Ed Asner: Yes, I see.
David Swanson: The evidence in this play and the crimes committed are so depressing and overwhelming as you say, but the play has such humor in it, at least when you read the script, you know, I'm laughing out loud....you know there's a scene where your character is questioning rather hostilely your own witness, this congresswoman, who voted for the war, saying she was deceived...
Ed Asner: Yes.....
David Swanson: .....and talking about Rumsfeld's absurd statements about the absence of evidence and the evidence of absence and then there's too much evidence of absence, and how do you keep from breaking up laughing while you're performing this?

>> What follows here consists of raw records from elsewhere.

import Mathlib
import Summits.NavierStokesRegularity.NavierStokesRegularity.Theorems.WakeRatchetTailRatchetRelayBordered
import Summits.NavierStokesRegularity.NavierStokesRegularity.Theorems.WakeRatchetTailRatchetRelayDrainDirection
import HarnessLib

/-!
# `WakeRatchet.TailRatchet` (stmt-NavierStokesRegularity-21808): the bordered linearised drain-free front
# problem with an ARBITRARY bordering direction `g` (`∫w₁g ≠ 0`), and the DRAIN-bordered case `g = 8e^{3t}`

Support file for the crux `TailRatchet` (route `WakeRatchet`; MODEL lattice ODEs of Tao 2016 §1.2, §4 —
nothing in this file is a statement about the Navier–Stokes equations, and no item is closed here).

Context (`…RelayBordered`, `…RelayDrainDirection`; census of stmt-21808, programme "R-lac"): the bordered
problem `L₀h + σg = f` (`L₀h = h' − 2e^{t/2}h(t/2)`, `h(0) = 0`, `h(−∞) = 0`) was solved in
`…RelayBordered` for the time-ratio direction `g = ∂_sG = (1+t/2)e^{t}`.  The nonlinear step of the
programme is best run at FIXED time ratio `s` with the drain parameter `δ` as the bordering unknown (this
avoids the derivative loss of `s ↦ b(t/s)`; the frozen-dilation error `L_s − L_2` is `O(|s−2|)` from
`X_γ` to `Y_γ` thanks to the coefficient `e^{t/2}`), i.e. with the bordering direction
`g = ∂_δG(b₀,2) = 8e^{3t}`, whose pairing with the adjoint mode is `ℓ_δ ≠ 0`
(`WakeRatchetRelayDrainDirection.drain_functional_integral_neg`).  This file records, sorry-free:

* `bordered_exists_general`, `bordered_unique_general` — existence (`σ = ∫w₁f / ∫w₁g`) and uniqueness for
  ANY bordering direction `g` continuous, bounded and integrable on `(−∞,0]` with `∫w₁g ≠ 0`;
* `drain_bordered_exists`, `drain_bordered_unique` — the case `g = 8e^{3t}`.

HONEST FRAMING: elementary real analysis; MODEL lattice only; the construction item and the crux stay open;
lacunary fronts do NOT refute `TailRatchet` (which needs `Λ → 1`).
-/

noncomputable section

set_option linter.dupNamespace false

namespace Summit.NavierStokesRegularity.NavierStokesRegularity.Theorems

namespace WakeRatchetRelayBorderedGeneral

open MeasureTheory Set Filter Topology Real intervalIntegral
open WakeRatchetRelayKernel WakeRatchetRelayTransversality WakeRatchetRelayGreen
  WakeRatchetRelaySolvability WakeRatchetRelaySolvabilityLimit WakeRatchetRelayBordered
  WakeRatchetRelayDrainDirection

variable {f g : ℝ → ℝ} {A Cg : ℝ}

/-! ## General bordering direction -/

/-- **EXISTENCE, general bordering direction.**  Let `f, g` be continuous with `|f| ≤ A`, `|g| ≤ C_g` on
`(−∞,0]`, both integrable there, and `∫_{(−∞,0]} w₁ g ≠ 0`.  Put `σ := (∫w₁f)/(∫w₁g)`.  Then there is `h`
continuous on `ℝ`, bounded on `(−∞,0]`, `h(0) = 0`, `h → 0` at `−∞`, with `h' = 2e^{t/2}h(t/2) + f − σg`
on `t < 0`.
[cite: Tao2016AveragedNS, §1.2 (dyadic model); cell vocabulary (bordered linearisation at the relay profile; programme R-lac)] -/
theorem bordered_exists_general (hf : Continuous f) (hA : ∀ s : ℝ, s ≤ 0 → |f s| ≤ A)
    (hfi : IntegrableOn f (Iic 0)) (hg : Continuous g) (hCg : ∀ s : ℝ, s ≤ 0 → |g s| ≤ Cg)
    (hgi : IntegrableOn g (Iic 0))
    (hτ : (∫ t in Iic (0 : ℝ), (∑' m : ℕ, (∏ i ∈ Finset.range m, ((-4 : ℝ) / (2 ^ (i + 1) - 1))) *
        Real.exp ((2 ^ m - 1) * t)) * g t) ≠ 0) :
    ∃ σ : ℝ, ∃ h : ℝ → ℝ,
      σ = (∫ t in Iic (0 : ℝ), (∑' m : ℕ, (∏ i ∈ Finset.range m, ((-4 : ℝ) / (2 ^ (i + 1) - 1))) *
              Real.exp ((2 ^ m - 1) * t)) * f t) /
          (∫ t in Iic (0 : ℝ), (∑' m : ℕ, (∏ i ∈ Finset.range m, ((-4 : ℝ) / (2 ^ (i + 1) - 1))) *
              Real.exp ((2 ^ m - 1) * t)) * g t) ∧
      Continuous h ∧ h 0 = 0 ∧
      (∀ t : ℝ, t < 0 → HasDerivAt h (2 * Real.exp (t / 2) * h (t / 2) + (f t - σ * g t)) t) ∧
      (∃ B : ℝ, ∀ t : ℝ, t ≤ 0 → |h t| ≤ B) ∧ Tendsto h atBot (𝓝 0) := by
  set W : ℝ → ℝ := fun t : ℝ => ∑' m : ℕ,
      (∏ i ∈ Finset.range m, ((-4 : ℝ) / (2 ^ (i + 1) - 1))) * Real.exp ((2 ^ m - 1) * t) with hW
  set τ : ℝ := ∫ t in Iic (0 : ℝ), W t * g t with hτdef
  have hτ0 : τ ≠ 0 := hτ
  set σ : ℝ := (∫ t in Iic (0 : ℝ), W t * f t) / τ with hσ
  set fs : ℝ → ℝ := fun t => f t - σ * g t with hfs
  have hfs_cont : Continuous fs := hf.sub (continuous_const.mul hg)
  have hfs_bd : ∀ s : ℝ, s ≤ 0 → |fs s| ≤ A + |σ| * Cg := by
    intro s hs
    simp only [hfs]
    calc |f s - σ * g s| ≤ |f s| + |σ * g s| := abs_sub _ _
      _ = |f s| + |σ| * |g s| := by rw [abs_mul]
      _ ≤ A + |σ| * Cg := add_le_add (hA s hs) (mul_le_mul_of_nonneg_left (hCg s hs) (abs_nonneg _))
  have hfs_int : IntegrableOn fs (Iic 0) := hfi.sub (hgi.const_mul σ)
  obtain ⟨h, hc, h0, hde, ⟨B, hB⟩, hlim⟩ := pantograph_inhom_exists_bounded hfs_cont hfs_bd hfs_int
  have hWcont : ContinuousOn W (Iic 0) := adjoint_continuousOn
  have hWae : ∀ᵐ t ∂(volume.restrict (Iic (0 : ℝ))), ‖W t‖ ≤ 71 :=
    (ae_restrict_iff' measurableSet_Iic).2 (Eventually.of_forall fun t ht => by
      rw [Real.norm_eq_abs]; exact adjoint_abs_le ht)
  have hI1 : IntegrableOn (fun t : ℝ => W t * f t) (Iic 0) :=
    Integrable.bdd_mul (c := 71) hfi (hWcont.aestronglyMeasurable measurableSet_Iic) hWae
  have hI2 : IntegrableOn (fun t : ℝ => W t * g t) (Iic 0) :=
    Integrable.bdd_mul (c := 71) hgi (hWcont.aestronglyMeasurable measurableSet_Iic) hWae
  have hsplit : ∫ t in Iic (0 : ℝ), W t * fs t = (∫ t in Iic (0 : ℝ), W t * f t) - σ * τ := by
    have hfun : (fun t : ℝ => W t * fs t) = fun t : ℝ => W t * f t - σ * (W t * g t) := by
      funext t; simp only [hfs]; ring
    rw [hfun, integral_sub hI1 (hI2.const_mul σ), MeasureTheory.integral_const_mul]
  have hzero : ∫ t in Iic (0 : ℝ), W t * fs t = 0 := by
    rw [hsplit, hσ, div_mul_cancel₀ _ hτ0, sub_self]
  have hlim0 : Tendsto h atBot (𝓝 0) := by
    have := hlim
    rw [show (fun t : ℝ => (∑' m : ℕ, (∏ i ∈ Finset.range m, ((-4 : ℝ) / (2 ^ (i + 1) - 1))) *
        Real.exp ((2 ^ m - 1) * t)) * fs t) = fun t : ℝ => W t * fs t from rfl] at this
    rwa [hzero, neg_zero] at this
  exact ⟨σ, h, rfl, hc, h0, hde, ⟨B, hB⟩, hlim0⟩

/-- The derivative of a bounded solution of a generally bordered problem is integrable. [folklore] -/
theorem bordered_deriv_integrableOn_general (hfi : IntegrableOn f (Iic 0)) (hgi : IntegrableOn g (Iic 0))
    {σ : ℝ} {h : ℝ → ℝ} (hcont : ContinuousOn h (Iic 0)) {B : ℝ} (hB : ∀ t : ℝ, t ≤ 0 → |h t| ≤ B) :
    IntegrableOn (fun t : ℝ => 2 * Real.exp (t / 2) * h (t / 2) + (f t - σ * g t)) (Iic 0) := by
  have h1 := bordered_deriv_integrableOn (σ := 0) hfi hcont hB
  have h1' : IntegrableOn (fun t : ℝ => 2 * Real.exp (t / 2) * h (t / 2) + f t) (Iic 0) := by
    refine h1.congr_fun (fun t _ => ?_) measurableSet_Iic
    ring
  have h2 : IntegrableOn (fun t : ℝ => 2 * Real.exp (t / 2) * h (t / 2) + f t - σ * g t) (Iic 0) :=
    h1'.sub (hgi.const_mul σ)
  refine h2.congr_fun (fun t _ => ?_) measurableSet_Iic
  ring

/-- **UNIQUENESS, general bordering direction** (`g` integrable on `(−∞,0]` with `∫w₁g ≠ 0`).
[cite: Tao2016AveragedNS, §1.2 (dyadic model); cell vocabulary (bordered linearisation at the relay profile; programme R-lac)] -/
theorem bordered_unique_general (hgi : IntegrableOn g (Iic 0))
    (hτ : (∫ t in Iic (0 : ℝ), (∑' m : ℕ, (∏ i ∈ Finset.range m, ((-4 : ℝ) / (2 ^ (i + 1) - 1))) *
        Real.exp ((2 ^ m - 1) * t)) * g t) ≠ 0) {σ₁ σ₂ : ℝ}
    {h₁ h₂ : ℝ → ℝ} (hc₁ : ContinuousOn h₁ (Iic 0)) (hc₂ : ContinuousOn h₂ (Iic 0))
    (hd₁ : ∀ t : ℝ, t < 0 → HasDerivAt h₁ (2 * Real.exp (t / 2) * h₁ (t / 2) + (f t - σ₁ * g t)) t)
    (hd₂ : ∀ t : ℝ, t < 0 → HasDerivAt h₂ (2 * Real.exp (t / 2) * h₂ (t / 2) + (f t - σ₂ * g t)) t)
    {B₁ B₂ : ℝ} (hB₁ : ∀ t : ℝ, t ≤ 0 → |h₁ t| ≤ B₁) (hB₂ : ∀ t : ℝ, t ≤ 0 → |h₂ t| ≤ B₂)
    (h0₁ : h₁ 0 = 0) (h0₂ : h₂ 0 = 0)
    (hl₁ : Tendsto h₁ atBot (𝓝 0)) (hl₂ : Tendsto h₂ atBot (𝓝 0)) :
    σ₁ = σ₂ ∧ ∀ t : ℝ, t ≤ 0 → h₁ t = h₂ t := by
  set W : ℝ → ℝ := fun t : ℝ => ∑' m : ℕ,
      (∏ i ∈ Finset.range m, ((-4 : ℝ) / (2 ^ (i + 1) - 1))) * Real.exp ((2 ^ m - 1) * t) with hW
  set d : ℝ → ℝ := fun t => h₁ t - h₂ t with hd_def
  have hdc : ContinuousOn d (Iic 0) := hc₁.sub hc₂
  have hdd : ∀ t : ℝ, t < 0 → HasDerivAt d
      (2 * Real.exp (t / 2) * d (t / 2) + (0 - (σ₁ - σ₂) * g t)) t := by
    intro t ht
    refine ((hd₁ t ht).sub (hd₂ t ht)).congr_deriv ?_
    simp only [hd_def]; ring
  have hdB : ∀ t : ℝ, t ≤ 0 → |d t| ≤ B₁ + B₂ := by
    intro t ht
    simp only [hd_def]
    exact (abs_sub _ _).trans (add_le_add (hB₁ t ht) (hB₂ t ht))
  have hd0 : d 0 = 0 := by simp [hd_def, h0₁, h0₂]
  have hdl : Tendsto d atBot (𝓝 0) := by simpa using hl₁.sub hl₂
  have hint := bordered_deriv_integrableOn_general (f := fun _ => (0 : ℝ)) integrableOn_zero hgi
    (σ := σ₁ - σ₂) hdc hdB
  have hG := adjoint_green W hW hdc hdd hdB hint hdl
  rw [hd0, mul_zero, sub_zero] at hG
  have hfun : (fun t : ℝ => W t * (2 * Real.exp (t / 2) * d (t / 2) +
      (0 - (σ₁ - σ₂) * g t) - 2 * Real.exp (t / 2) * d (t / 2))) =
      fun t : ℝ => -(σ₁ - σ₂) * (W t * g t) := by
    funext t; ring
  rw [hfun, MeasureTheory.integral_const_mul] at hG
  have hρ : σ₁ - σ₂ = 0 := by
    rcases mul_eq_zero.1 hG with h | h
    · linarith
    · exact absurd h hτ
  have hσ : σ₁ = σ₂ := by linarith
  refine ⟨hσ, ?_⟩
  have hdd' : ∀ t : ℝ, t < 0 → HasDerivAt d (2 * Real.exp (t / 2) * d (t / 2)) t := by
    intro t ht
    refine (hdd t ht).congr_deriv ?_
    rw [hρ]; ring
  intro t ht
  have := pantograph_eq_zero hdc hdd' hd0 t ht
  simp only [hd_def] at this
  linarith

/-! ## The drain-bordered problem `g = 8e^{3t}` -/

/-- `8e^{3t}` is bounded by `8` on `t ≤ 0` and integrable on `(−∞,0]`. [folklore] -/
theorem drain_direction_admissible :
    (∀ s : ℝ, s ≤ 0 → |8 * Real.exp (3 * s)| ≤ 8) ∧
      IntegrableOn (fun t : ℝ => 8 * Real.exp (3 * t)) (Iic 0) := by
  refine ⟨fun s hs => ?_, (integrableOn_exp_mul_Iic (by norm_num : (0 : ℝ) < 3) 0).const_mul 8⟩
  rw [abs_mul, abs_of_pos (Real.exp_pos _), show |(8 : ℝ)| = 8 by norm_num]
  have : Real.exp (3 * s) ≤ 1 := Real.exp_le_one_iff.2 (by linarith)
  linarith

/-- **DRAIN-BORDERED EXISTENCE**: for `f` continuous, bounded, integrable on `(−∞,0]` there are
`ε = (∫w₁f)/ℓ_δ·… = (∫w₁f)/(∫w₁·8e^{3t})` and `h` (continuous, bounded, `h(0)=0`, `h(−∞)=0`) with
`h' = 2e^{t/2}h(t/2) + f − ε·8e^{3t}` on `t < 0`.
[cite: Tao2016AveragedNS, §1.2 (dyadic model); cell vocabulary (drain-bordered linearisation at the relay profile; programme R-lac)] -/
theorem drain_bordered_exists (hf : Continuous f) (hA : ∀ s : ℝ, s ≤ 0 → |f s| ≤ A)
    (hfi : IntegrableOn f (Iic 0)) :
    ∃ ε : ℝ, ∃ h : ℝ → ℝ,
      ε = (∫ t in Iic (0 : ℝ), (∑' m : ℕ, (∏ i ∈ Finset.range m, ((-4 : ℝ) / (2 ^ (i + 1) - 1))) *
              Real.exp ((2 ^ m - 1) * t)) * f t) /
          (∫ t in Iic (0 : ℝ), (∑' m : ℕ, (∏ i ∈ Finset.range m, ((-4 : ℝ) / (2 ^ (i + 1) - 1))) *
              Real.exp ((2 ^ m - 1) * t)) * (8 * Real.exp (3 * t))) ∧
      Continuous h ∧ h 0 = 0 ∧
      (∀ t : ℝ, t < 0 → HasDerivAt h
        (2 * Real.exp (t / 2) * h (t / 2) + (f t - ε * (8 * Real.exp (3 * t)))) t) ∧
      (∃ B : ℝ, ∀ t : ℝ, t ≤ 0 → |h t| ≤ B) ∧ Tendsto h atBot (𝓝 0) :=
  bordered_exists_general hf hA hfi (by fun_prop) drain_direction_admissible.1
    drain_direction_admissible.2 drain_functional_integral_neg.ne

/-- **DRAIN-BORDERED UNIQUENESS.** [folklore] -/
theorem drain_bordered_unique {σ₁ σ₂ : ℝ}
    {h₁ h₂ : ℝ → ℝ} (hc₁ : ContinuousOn h₁ (Iic 0)) (hc₂ : ContinuousOn h₂ (Iic 0))
    (hd₁ : ∀ t : ℝ, t < 0 → HasDerivAt h₁
      (2 * Real.exp (t / 2) * h₁ (t / 2) + (f t - σ₁ * (8 * Real.exp (3 * t)))) t)
    (hd₂ : ∀ t : ℝ, t < 0 → HasDerivAt h₂
      (2 * Real.exp (t / 2) * h₂ (t / 2) + (f t - σ₂ * (8 * Real.exp (3 * t)))) t)
    {B₁ B₂ : ℝ} (hB₁ : ∀ t : ℝ, t ≤ 0 → |h₁ t| ≤ B₁) (hB₂ : ∀ t : ℝ, t ≤ 0 → |h₂ t| ≤ B₂)
    (h0₁ : h₁ 0 = 0) (h0₂ : h₂ 0 = 0)
    (hl₁ : Tendsto h₁ atBot (𝓝 0)) (hl₂ : Tendsto h₂ atBot (𝓝 0)) :
    σ₁ = σ₂ ∧ ∀ t : ℝ, t ≤ 0 → h₁ t = h₂ t :=
  bordered_unique_general drain_direction_admissible.2 drain_functional_integral_neg.ne
    hc₁ hc₂ hd₁ hd₂ hB₁ hB₂ h0₁ h0₂ hl₁ hl₂

end WakeRatchetRelayBorderedGeneral

end Summit.NavierStokesRegularity.NavierStokesRegularity.Theorems

end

Ed Asner: Well, you know, most of the time when I encounter Rumsfeld on the news, etc, it's like talking to the white rabbit....
David Swanson: Yes.
Ed Asner: ...and I let the, well I want to call it...the zaniness, let it sit out there and stand by itself without showing the shock or the humor; let the audience be amazed and dazzled by the idiocy of it all and the consternation it creates, than have me spell it out for them.

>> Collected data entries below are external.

import Summits.Ventures.PackingBounds.ThreePointCert.T22Agg1

/-!
# Tammes θ(22) ≤ arccos(699/1000) (A(3, 699/1000) ≤ 21): kernel validation of Gram block R2 (chunks 1–1 of 1)

Framing: lottery ticket; floor = certified bounds/negative ranges. Venture `PackingBounds` (cell
`pub-packcert`), three-point SDP family. Integer data of a feasible point of the Bachoc–Vallentin
semidefinite program (n = 3, s = 699/1000, degree d = 10, Bachoc–Vallentin
multiplier set = cell mode sym2), derived by `cert2lean_s2.py` (sdp gen 5 fork of cert2lean_lp.py) from the exact rational certificate
`sdp-n3-d10-s699-1000-sym2f-lpclient-v1.json` of the cell (exact verifier #1 + verifier #2 of the other seat), in the units of the kernel
checker `ThreePointCert.Check` + `CheckSym2` (soundness `card_le_of_cert3S2`); Gram factors offset-encoded for the
Kronecker-packed chunk validation `ThreePointCert.CheckKron` (emitter `emitleanS2.py` = lp gen 3 emitleanK.py). Generated file: plain
lists of integers / monomials.
-/

namespace Summit.Ventures.PackingBounds.ThreePointCert.T22

open Literature.Geometry.DiscreteGeometry Literature.Geometry.DiscreteGeometry.PolyCert PolyCert.SPoly

set_option maxRecDepth 100000 in
set_option maxHeartbeats 0 in
/-- Block `R2`: rows from 0 (T22.gR2K.z.length rows) of `zᵀ(LLᵀ)z` added to `[]` give `eR2` (kernel, Kronecker-packed chunk check). -/
theorem okR2_1 : chunkOKK T22.gR2K 0 T22.gR2K.z.length [] T22.eR2 = true := by
  decide +kernel

end Summit.Ventures.PackingBounds.ThreePointCert.T22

David Swanson: And does the audience laugh quite a bit during this?
Ed Asner: No, so far they seem to have been just quite absorbed....
David Swanson: Huh!!
Ed Asner: ...in what's going on up there.
David Swanson: Do they find it enjoyable to finally see these criminals on trial, or are they depressed by the whole thing?
Ed Asner: Well, it's hard to see in such a strong dose the gaping wound in the gut of your country.
David Swanson Yes, I wonder if people sometimes want very much not to see it, and that the crimes are so blatant and so obvious and the evidence is public knowledge so that playwrights can take it and use it and yet we all talk about whether we need investigations and so forth and even in this play there's a new smoking gun piece of evidence at the end. Why do you think when we have the proud confessions to so many crimes and impeachable offenses and so much hard evidence that is cited in this play, why do we still sort of talk about what we might find out if we had investigations?